- _What to do_
Output, word for word, the lines of this listing that fall between the line with "[cite: AdamsBuchholzKoteckyMuller2019, Lemma 8.4]" and the line with "TayNormLE T r₀ w'", counting both of those lines, and no others.

[Opening Data for the task section]

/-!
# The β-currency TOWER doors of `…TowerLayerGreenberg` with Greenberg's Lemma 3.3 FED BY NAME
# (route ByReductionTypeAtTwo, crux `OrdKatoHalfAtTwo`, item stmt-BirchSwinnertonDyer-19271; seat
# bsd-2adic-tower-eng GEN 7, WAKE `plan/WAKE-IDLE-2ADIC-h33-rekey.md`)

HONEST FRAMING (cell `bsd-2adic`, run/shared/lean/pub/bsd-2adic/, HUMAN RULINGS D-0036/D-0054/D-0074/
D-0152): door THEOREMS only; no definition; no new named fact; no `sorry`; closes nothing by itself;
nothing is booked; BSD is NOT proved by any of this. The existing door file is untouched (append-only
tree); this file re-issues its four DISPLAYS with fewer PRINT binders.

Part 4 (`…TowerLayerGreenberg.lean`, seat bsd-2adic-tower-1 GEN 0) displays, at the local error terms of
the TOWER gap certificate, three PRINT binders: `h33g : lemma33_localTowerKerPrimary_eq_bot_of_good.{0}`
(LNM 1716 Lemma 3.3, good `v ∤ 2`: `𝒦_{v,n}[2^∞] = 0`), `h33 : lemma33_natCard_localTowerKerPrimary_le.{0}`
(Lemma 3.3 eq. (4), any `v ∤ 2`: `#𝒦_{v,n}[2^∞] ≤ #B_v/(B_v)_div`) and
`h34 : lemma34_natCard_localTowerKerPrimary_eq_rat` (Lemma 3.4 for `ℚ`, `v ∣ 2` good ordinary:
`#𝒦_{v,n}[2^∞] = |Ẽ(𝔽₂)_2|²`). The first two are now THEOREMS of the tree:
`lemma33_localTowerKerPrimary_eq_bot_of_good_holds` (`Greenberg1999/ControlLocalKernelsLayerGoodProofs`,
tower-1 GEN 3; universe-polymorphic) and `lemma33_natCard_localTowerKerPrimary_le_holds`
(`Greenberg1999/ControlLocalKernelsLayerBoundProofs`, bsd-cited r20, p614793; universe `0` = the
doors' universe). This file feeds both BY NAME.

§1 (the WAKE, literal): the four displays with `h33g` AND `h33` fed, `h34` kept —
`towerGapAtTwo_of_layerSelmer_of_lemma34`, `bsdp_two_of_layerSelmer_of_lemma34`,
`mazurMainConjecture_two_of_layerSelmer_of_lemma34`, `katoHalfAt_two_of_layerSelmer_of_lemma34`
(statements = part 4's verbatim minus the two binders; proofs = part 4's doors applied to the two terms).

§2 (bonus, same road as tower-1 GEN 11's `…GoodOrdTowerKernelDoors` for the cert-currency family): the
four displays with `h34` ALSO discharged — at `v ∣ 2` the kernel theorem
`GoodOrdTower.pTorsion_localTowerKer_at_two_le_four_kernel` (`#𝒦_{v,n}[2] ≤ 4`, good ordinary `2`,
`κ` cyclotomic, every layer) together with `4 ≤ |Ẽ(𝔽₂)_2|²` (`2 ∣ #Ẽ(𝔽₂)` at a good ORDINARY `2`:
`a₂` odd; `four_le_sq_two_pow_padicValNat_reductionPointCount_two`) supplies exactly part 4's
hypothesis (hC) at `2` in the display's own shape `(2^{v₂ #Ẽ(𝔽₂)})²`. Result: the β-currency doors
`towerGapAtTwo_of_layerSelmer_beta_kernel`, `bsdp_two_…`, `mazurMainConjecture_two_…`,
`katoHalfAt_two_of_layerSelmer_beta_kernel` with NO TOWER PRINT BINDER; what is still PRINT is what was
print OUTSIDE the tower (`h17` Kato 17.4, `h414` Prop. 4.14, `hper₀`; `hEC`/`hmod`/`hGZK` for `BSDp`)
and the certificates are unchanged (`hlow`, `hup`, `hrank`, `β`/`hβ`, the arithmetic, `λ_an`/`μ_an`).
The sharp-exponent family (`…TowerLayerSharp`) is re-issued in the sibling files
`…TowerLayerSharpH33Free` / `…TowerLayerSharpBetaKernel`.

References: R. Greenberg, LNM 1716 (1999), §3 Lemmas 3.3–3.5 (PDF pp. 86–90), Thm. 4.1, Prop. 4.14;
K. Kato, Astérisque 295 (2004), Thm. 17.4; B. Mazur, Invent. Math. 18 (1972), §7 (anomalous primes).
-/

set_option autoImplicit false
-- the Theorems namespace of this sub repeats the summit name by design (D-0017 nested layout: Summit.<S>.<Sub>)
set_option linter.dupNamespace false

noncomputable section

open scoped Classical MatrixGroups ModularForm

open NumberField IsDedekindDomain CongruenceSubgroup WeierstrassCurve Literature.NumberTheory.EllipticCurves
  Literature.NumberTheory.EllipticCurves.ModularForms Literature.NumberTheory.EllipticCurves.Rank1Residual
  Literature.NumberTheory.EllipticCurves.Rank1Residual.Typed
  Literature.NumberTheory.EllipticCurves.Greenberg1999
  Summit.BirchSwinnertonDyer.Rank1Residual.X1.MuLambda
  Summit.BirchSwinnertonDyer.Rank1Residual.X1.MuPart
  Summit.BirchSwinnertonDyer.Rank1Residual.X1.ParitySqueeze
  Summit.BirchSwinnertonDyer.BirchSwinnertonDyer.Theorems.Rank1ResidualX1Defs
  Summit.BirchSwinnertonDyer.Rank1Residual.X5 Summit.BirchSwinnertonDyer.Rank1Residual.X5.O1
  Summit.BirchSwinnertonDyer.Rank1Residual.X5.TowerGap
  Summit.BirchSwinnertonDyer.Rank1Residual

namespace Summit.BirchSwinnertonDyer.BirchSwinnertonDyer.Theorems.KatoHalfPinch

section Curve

[Closing Data for the task section]
[Opening Data for the task section]

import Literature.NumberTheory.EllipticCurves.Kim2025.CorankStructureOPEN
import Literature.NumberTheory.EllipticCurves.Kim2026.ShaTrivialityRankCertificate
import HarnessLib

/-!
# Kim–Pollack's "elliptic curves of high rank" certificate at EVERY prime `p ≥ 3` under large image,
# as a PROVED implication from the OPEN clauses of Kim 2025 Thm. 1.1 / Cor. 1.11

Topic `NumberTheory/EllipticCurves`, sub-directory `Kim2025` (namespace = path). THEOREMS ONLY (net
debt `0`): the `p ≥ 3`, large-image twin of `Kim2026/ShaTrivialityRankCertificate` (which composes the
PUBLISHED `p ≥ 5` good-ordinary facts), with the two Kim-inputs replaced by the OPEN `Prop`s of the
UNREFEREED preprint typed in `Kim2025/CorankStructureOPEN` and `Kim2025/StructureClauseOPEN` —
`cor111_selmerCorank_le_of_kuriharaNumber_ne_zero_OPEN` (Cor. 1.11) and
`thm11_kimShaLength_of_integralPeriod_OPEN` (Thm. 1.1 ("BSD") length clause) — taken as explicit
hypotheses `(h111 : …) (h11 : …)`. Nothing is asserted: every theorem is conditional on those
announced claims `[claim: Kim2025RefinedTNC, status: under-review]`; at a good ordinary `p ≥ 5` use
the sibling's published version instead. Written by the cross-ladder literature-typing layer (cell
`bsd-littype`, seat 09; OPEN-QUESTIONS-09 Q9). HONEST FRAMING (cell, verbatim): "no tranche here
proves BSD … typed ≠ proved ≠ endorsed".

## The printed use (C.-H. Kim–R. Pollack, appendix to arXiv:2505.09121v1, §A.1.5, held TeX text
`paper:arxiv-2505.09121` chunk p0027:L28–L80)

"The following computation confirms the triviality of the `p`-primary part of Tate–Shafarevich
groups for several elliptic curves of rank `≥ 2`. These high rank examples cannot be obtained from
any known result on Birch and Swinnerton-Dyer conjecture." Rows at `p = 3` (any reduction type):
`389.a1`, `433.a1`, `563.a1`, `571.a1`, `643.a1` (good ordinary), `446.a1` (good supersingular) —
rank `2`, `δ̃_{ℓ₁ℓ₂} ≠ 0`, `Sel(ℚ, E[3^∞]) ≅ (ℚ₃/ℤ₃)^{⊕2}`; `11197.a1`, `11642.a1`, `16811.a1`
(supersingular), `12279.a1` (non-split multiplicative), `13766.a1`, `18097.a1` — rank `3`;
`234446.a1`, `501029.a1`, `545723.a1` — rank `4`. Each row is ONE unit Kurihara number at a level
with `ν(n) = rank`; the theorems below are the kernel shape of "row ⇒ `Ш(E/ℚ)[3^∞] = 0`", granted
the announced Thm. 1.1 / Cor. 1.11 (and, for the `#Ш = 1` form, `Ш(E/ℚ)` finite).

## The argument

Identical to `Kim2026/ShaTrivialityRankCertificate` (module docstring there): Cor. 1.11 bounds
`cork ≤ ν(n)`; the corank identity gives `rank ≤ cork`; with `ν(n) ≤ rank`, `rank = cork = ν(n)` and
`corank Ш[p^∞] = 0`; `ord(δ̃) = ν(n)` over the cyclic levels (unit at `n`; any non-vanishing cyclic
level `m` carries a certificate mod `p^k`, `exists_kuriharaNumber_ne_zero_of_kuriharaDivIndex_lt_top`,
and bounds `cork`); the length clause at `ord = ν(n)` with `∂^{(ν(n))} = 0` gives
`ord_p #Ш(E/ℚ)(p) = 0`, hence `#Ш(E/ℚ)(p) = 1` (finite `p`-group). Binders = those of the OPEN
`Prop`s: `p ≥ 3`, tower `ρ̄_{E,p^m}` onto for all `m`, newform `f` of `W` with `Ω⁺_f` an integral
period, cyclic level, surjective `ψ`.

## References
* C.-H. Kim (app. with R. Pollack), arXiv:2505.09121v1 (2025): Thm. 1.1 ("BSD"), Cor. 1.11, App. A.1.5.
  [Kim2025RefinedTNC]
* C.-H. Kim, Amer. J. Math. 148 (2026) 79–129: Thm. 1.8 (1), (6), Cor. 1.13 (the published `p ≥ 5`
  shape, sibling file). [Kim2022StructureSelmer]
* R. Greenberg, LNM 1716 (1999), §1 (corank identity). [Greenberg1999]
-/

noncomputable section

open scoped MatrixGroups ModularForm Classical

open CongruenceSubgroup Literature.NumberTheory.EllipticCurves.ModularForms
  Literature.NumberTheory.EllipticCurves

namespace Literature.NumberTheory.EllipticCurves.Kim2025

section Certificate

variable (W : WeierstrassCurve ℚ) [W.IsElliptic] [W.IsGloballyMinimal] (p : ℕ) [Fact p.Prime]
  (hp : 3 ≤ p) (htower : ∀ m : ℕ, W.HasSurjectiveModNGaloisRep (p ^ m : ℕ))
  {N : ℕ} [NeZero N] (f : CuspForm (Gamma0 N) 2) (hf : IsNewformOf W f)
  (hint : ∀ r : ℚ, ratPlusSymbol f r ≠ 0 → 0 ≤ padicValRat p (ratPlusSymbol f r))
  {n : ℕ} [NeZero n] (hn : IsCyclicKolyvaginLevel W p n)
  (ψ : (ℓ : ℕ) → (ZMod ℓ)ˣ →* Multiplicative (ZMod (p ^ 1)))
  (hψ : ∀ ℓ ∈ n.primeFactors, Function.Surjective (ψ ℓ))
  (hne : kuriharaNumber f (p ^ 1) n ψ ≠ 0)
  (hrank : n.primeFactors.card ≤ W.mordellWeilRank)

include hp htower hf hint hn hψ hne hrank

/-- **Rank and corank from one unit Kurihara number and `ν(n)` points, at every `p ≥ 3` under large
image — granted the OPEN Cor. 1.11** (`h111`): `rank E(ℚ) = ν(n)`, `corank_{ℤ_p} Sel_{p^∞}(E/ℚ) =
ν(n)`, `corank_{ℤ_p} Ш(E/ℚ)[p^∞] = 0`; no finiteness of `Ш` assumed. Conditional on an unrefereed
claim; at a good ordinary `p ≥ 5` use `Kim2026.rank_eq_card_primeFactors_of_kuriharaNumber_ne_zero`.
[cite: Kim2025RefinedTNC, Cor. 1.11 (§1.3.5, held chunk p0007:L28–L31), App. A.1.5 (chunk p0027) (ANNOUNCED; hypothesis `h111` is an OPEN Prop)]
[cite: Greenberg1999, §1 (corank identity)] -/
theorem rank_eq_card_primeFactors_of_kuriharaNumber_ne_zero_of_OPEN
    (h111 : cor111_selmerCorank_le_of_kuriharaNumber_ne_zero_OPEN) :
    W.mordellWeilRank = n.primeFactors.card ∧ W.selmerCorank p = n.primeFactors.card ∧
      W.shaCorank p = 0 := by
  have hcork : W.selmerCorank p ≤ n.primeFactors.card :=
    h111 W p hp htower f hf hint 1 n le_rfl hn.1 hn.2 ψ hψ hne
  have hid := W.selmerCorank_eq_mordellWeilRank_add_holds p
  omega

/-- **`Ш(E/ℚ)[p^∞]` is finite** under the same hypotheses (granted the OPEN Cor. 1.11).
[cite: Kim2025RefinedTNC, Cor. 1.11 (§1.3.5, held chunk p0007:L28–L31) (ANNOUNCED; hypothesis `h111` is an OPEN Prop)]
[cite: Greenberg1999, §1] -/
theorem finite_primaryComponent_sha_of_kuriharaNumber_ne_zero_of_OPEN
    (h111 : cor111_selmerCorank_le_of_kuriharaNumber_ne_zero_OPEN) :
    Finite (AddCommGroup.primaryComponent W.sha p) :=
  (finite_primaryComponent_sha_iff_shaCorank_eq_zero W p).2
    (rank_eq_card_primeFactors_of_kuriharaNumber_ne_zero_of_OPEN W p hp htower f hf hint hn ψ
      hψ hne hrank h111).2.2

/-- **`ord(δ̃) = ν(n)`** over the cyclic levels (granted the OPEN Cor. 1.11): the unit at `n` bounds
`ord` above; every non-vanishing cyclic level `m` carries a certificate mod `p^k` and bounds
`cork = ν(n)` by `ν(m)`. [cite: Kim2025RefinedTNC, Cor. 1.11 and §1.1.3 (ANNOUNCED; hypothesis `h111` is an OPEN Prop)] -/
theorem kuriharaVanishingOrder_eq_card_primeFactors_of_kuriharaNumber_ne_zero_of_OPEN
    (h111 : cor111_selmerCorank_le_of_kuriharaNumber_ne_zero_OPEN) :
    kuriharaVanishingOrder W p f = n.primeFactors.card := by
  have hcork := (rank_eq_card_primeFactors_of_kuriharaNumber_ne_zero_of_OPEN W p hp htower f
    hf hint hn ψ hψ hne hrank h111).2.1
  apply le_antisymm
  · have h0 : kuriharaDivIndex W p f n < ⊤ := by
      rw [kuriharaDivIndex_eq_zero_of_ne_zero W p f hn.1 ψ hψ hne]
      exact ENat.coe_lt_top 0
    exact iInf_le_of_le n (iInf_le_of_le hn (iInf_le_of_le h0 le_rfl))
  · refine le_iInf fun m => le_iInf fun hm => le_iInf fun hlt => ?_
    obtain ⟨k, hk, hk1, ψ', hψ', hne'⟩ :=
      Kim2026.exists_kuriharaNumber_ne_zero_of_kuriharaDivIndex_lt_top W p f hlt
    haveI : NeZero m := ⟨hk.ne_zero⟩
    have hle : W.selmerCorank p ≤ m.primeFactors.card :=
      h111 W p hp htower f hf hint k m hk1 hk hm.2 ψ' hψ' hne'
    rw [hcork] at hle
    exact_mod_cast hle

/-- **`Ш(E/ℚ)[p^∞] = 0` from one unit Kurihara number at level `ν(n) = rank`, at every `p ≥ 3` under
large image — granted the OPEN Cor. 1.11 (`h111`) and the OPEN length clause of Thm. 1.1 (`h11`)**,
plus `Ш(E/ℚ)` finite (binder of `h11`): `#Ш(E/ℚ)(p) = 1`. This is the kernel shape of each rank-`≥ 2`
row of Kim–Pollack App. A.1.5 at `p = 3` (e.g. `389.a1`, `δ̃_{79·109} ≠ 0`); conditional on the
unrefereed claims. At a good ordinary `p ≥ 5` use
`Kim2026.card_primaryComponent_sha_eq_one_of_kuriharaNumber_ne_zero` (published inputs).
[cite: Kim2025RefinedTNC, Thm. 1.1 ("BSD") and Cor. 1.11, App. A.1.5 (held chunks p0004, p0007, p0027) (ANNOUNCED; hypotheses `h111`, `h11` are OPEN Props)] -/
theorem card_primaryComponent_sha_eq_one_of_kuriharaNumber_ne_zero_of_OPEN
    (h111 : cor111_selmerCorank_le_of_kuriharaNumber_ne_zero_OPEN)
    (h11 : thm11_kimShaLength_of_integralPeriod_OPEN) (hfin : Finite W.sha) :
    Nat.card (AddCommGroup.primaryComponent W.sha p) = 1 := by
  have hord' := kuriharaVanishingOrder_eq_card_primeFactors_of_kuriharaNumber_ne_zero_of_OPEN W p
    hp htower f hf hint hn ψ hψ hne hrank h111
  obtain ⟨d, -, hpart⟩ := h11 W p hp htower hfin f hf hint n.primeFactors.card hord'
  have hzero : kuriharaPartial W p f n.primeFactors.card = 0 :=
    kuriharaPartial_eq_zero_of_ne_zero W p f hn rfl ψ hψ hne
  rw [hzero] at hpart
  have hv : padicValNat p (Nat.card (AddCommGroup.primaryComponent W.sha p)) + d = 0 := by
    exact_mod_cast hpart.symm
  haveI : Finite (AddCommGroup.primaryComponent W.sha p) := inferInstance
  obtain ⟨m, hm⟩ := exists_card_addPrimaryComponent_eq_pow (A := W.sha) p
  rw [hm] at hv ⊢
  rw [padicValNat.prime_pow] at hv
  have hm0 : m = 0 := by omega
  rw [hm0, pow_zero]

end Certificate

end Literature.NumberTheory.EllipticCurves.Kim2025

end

[Closing Data for the task section]
[Opening Data for the task section]

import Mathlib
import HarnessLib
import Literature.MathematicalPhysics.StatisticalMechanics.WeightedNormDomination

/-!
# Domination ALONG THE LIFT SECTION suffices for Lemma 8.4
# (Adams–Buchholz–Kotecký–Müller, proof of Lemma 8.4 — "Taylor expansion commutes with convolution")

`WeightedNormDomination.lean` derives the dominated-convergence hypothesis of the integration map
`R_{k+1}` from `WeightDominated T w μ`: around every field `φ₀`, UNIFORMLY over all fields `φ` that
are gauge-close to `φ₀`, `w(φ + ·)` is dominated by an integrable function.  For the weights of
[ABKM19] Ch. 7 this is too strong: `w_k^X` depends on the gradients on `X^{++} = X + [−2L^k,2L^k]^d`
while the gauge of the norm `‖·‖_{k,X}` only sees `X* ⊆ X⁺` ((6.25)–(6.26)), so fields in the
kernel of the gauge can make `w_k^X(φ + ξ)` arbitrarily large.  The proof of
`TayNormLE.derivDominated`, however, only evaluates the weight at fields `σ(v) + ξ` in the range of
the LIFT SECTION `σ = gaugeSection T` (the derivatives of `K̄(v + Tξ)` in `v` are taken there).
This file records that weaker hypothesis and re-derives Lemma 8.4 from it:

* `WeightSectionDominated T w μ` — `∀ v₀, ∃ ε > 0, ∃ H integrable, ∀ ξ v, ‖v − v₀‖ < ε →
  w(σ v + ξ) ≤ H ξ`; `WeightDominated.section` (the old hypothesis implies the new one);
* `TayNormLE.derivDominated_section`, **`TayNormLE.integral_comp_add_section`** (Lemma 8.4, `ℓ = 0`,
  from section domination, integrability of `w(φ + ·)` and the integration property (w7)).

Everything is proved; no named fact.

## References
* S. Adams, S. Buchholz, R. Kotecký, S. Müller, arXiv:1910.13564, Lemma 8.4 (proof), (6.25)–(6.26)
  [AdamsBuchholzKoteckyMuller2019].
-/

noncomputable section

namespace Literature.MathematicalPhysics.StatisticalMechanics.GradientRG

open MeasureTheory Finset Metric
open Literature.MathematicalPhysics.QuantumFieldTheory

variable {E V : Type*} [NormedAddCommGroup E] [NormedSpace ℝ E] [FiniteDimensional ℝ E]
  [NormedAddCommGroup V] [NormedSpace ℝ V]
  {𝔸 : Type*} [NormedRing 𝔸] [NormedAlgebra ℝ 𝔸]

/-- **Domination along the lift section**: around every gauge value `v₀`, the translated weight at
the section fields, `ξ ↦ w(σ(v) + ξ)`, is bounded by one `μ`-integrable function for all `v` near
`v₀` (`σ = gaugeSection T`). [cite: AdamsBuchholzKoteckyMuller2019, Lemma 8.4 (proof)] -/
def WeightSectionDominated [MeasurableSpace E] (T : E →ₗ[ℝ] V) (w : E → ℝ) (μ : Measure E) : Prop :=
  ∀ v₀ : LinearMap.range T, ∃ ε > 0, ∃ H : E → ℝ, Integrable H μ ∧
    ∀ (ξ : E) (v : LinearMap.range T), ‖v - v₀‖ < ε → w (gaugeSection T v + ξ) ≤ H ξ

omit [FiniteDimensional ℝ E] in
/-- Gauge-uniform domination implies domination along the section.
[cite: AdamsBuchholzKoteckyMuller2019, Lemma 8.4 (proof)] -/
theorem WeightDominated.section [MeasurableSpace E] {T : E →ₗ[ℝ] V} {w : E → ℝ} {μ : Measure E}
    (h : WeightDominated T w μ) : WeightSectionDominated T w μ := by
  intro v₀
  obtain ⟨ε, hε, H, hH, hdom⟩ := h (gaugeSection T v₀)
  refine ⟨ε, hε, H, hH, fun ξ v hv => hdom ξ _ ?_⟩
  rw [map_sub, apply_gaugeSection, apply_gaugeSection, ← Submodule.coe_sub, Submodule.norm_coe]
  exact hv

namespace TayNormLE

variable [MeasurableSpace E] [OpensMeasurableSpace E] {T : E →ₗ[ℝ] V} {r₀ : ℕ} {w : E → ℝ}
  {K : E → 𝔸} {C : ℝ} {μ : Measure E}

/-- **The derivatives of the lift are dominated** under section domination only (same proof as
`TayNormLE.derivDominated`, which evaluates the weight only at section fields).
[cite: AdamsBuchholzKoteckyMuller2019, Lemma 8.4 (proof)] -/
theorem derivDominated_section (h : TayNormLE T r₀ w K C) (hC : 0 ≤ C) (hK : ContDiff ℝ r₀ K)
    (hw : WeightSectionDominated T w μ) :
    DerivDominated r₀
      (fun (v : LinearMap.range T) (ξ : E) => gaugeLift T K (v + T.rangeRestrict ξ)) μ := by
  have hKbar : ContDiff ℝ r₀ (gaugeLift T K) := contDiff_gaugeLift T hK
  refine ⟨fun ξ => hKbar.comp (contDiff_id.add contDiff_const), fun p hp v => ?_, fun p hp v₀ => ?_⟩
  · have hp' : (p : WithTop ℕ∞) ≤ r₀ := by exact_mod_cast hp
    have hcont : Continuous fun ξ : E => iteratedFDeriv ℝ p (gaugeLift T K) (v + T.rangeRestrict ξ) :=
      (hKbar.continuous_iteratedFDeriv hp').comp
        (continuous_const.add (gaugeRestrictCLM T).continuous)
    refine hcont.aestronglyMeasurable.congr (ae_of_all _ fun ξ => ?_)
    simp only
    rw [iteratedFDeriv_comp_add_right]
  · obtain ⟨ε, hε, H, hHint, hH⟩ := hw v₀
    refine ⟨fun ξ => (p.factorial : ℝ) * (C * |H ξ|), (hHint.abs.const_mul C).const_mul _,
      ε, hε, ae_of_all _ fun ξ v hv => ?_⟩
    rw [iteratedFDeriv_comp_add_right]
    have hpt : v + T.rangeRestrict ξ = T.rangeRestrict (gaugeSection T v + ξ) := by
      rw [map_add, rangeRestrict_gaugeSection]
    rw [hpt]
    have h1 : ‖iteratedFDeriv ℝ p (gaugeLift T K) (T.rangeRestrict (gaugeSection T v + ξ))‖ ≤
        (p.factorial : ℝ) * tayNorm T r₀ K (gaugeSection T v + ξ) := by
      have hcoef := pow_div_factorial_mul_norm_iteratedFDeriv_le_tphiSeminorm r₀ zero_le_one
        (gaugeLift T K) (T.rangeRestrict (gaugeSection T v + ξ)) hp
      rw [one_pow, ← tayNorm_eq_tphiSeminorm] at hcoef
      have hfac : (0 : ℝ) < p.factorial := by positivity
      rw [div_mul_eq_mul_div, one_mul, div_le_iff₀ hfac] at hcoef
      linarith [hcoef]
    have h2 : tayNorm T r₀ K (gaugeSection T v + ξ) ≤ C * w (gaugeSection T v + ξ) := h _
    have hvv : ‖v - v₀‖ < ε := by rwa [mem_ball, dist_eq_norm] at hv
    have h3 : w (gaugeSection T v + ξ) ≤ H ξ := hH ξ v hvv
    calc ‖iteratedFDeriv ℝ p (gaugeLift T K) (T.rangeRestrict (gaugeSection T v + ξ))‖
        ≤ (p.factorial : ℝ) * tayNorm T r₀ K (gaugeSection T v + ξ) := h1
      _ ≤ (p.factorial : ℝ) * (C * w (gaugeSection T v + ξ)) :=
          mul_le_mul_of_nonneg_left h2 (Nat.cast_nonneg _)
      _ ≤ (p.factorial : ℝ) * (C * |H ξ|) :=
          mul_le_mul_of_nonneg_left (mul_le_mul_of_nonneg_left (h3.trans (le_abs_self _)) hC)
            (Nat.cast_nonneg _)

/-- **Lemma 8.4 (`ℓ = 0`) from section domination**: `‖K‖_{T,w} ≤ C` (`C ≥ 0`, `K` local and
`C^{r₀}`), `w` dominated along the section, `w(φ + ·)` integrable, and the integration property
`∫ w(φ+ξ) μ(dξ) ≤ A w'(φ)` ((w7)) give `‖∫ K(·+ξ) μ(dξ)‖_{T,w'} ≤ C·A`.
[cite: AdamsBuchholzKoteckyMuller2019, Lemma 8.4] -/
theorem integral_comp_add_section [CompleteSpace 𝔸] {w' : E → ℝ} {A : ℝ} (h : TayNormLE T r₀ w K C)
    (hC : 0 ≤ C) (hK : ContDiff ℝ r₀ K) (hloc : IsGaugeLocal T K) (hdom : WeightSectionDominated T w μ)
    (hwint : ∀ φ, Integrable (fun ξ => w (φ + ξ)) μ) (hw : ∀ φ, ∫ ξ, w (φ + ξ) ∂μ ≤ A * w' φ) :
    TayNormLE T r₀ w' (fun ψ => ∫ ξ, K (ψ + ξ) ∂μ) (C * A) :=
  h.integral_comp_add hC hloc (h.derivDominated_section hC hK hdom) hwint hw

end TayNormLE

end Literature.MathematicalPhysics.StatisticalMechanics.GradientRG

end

[Closing Data for the task section]

- _Task result_
[cite: AdamsBuchholzKoteckyMuller2019, Lemma 8.4] -/
theorem integral_comp_add_section [CompleteSpace 𝔸] {w' : E → ℝ} {A : ℝ} (h : TayNormLE T r₀ w K C)
    (hC : 0 ≤ C) (hK : ContDiff ℝ r₀ K) (hloc : IsGaugeLocal T K) (hdom : WeightSectionDominated T w μ)
    (hwint : ∀ φ, Integrable (fun ξ => w (φ + ξ)) μ) (hw : ∀ φ, ∫ ξ, w (φ + ξ) ∂μ ≤ A * w' φ) :
    TayNormLE T r₀ w' (fun ψ => ∫ ξ, K (ψ + ξ) ∂μ) (C * A) :=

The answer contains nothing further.